By decimation, I take it you mean somehow converting the number to true
decimal representation, similar to the decimal arithmetic toolbox Oliver
alluded to.  I don't think that's the case.


> Comparing the results of colon operators with floating-point numbers,
> Matlab seems to use such decimation process, but Octave does not.
> I agree that this decimation feature of colon operator is far from any IEEE
> standard.
>
> Also I point out that the results of linspace function and colon operator in
> Matlab are different.
> This may imply decimation processes are different.
> By inspection, the linspace result is much close to decimal number.
> I guess that the decimation process of Matlab's colon operator is simpler
> for speed.

No, I doubt that.  The linspace and colon operator are probably two
slightly different algorithms.  For linspace the spacing is exactly an
integer, by definition.  That's not necessarily so for the colon
operator where the spacing can result in a fraction of the step size at
the last interval.

Looking at the code a bit, I see that the range (colon) operator does
attempt to use integer multiplication as much as possible, e.g., from
Range::matrix_value:

       cache.resize (1, rng_nelem);
       double b = rng_base;
       double increment = rng_inc;
       if (rng_nelem > 0)
         {
           // The first element must always be *exactly* the base.
           // E.g, -0 would otherwise become +0 in the loop (-0 +
0*increment).
           cache(0) = b;
           for (octave_idx_type i = 1; i < rng_nelem; i++)
             cache(i) = b + i * increment;
         }

So, the accumulation of addition errors doesn't seem to be an issue here.

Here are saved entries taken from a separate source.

export Summit.QuantumFields.YangMills.Theorems.TwistedTraceScaling.Negative.R80b
  (femtoSteps_le_of_one_le femtoVolume_defect_tendsto_zero_fixedL femtoVolume_defect_fixedL_vs_window)

end R80

section CycleSixtySevenChecks

open Filter Topology

/-- §BW (i) ★ (`R80.beta_window_two_sided`): the window is the two-loop scaling trajectory — `4b₀ log L < β ≤ (4b₀ + θ) log L + C(θ, lam)` for every slack `θ > 0`. -/
example {θ lam : ℝ} (hθ : 0 < θ) (hlam : 0 < lam) :
    ∃ C : ℝ, ∀ (L : ℕ) [NeZero L] (β : ℝ), InFemtoWindow lam β L → 4 * b0 * Real.log L < β ∧ β ≤ (4 * b0 + θ) * Real.log L + C :=
  R80.beta_window_two_sided hθ hlam

/-- §BW (ii) ★★ (`R80.window_entropy_threshold`): the threshold `1/b₀` — below it `L⁴e^{−δβ}` exceeds every bound along the window, above it it tends to `0`. -/
example {lam : ℝ} (hlam : 0 < lam) (δ : ℝ) :
    (δ < 1 / b0 → ∀ M : ℝ, ∃ L1 : ℕ, ∀ (L : ℕ) [NeZero L], L1 ≤ L → ∀ β : ℝ, InFemtoWindow lam β L →
        M ≤ (L : ℝ) ^ 4 * Real.exp (-(δ * β))) ∧
    (1 / b0 < δ → ∀ ε : ℝ, 0 < ε → ∃ L1 : ℕ, ∀ (L : ℕ) [NeZero L], L1 ≤ L → ∀ β : ℝ, InFemtoWindow lam β L →
        (L : ℝ) ^ 4 * Real.exp (-(δ * β)) ≤ ε) :=
  R80.window_entropy_threshold hlam δ

/-- §BW (iii) the number: `21 < 1/b₀ = 24π²/11 < 22`. -/
example : 1 / b0 = 24 * Real.pi ^ 2 / 11 ∧ (21 : ℝ) < 1 / b0 ∧ 1 / b0 < 22 :=
  ⟨R80.inv_b0_eq, R80.inv_b0_bounds.1, R80.inv_b0_bounds.2⟩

> So far, I learned that integer range can be generated 'safely' with colon
> operator.
> Regarding to floating-point number range, we may want to use the function
> "linspace" for the best decimation.
>
> I don't know who is responsible for the colon operator source code.
> But I think that if there is a document for comparing colon operator with
> linspace function,
> that will be helpful.
>
> There is another question: I found that (-20:1:1)*.1 and [-20:1:1]*0.1 have
> different results.
>
>
> The range with [...] is better decimated than the case of (...).

Interesting.  You may have it right there.  And in fact, it appears the
conversation in the bug report

https://savannah.gnu.org/bugs/?42589

turns to this issue.  John describes how a "Range" class retains the
description of the range rather than converting it to a matrix class.
That actually may be a good idea because it could possibly allow
retaining double precision if needed somehow (e.g., machines where the
single precision is markedly different from "double").  Whereas
converting the range to a matrix might make the result single precision
depending on compiler settings or whatnot.  I'm just speaking in the
abstract without any example.

So, in your example, the difference is (-20:1:1) is a Range description
(base, increment, limit), where [-20:1:1] is a matrix_value
implementation of that range (all the actual 21 values).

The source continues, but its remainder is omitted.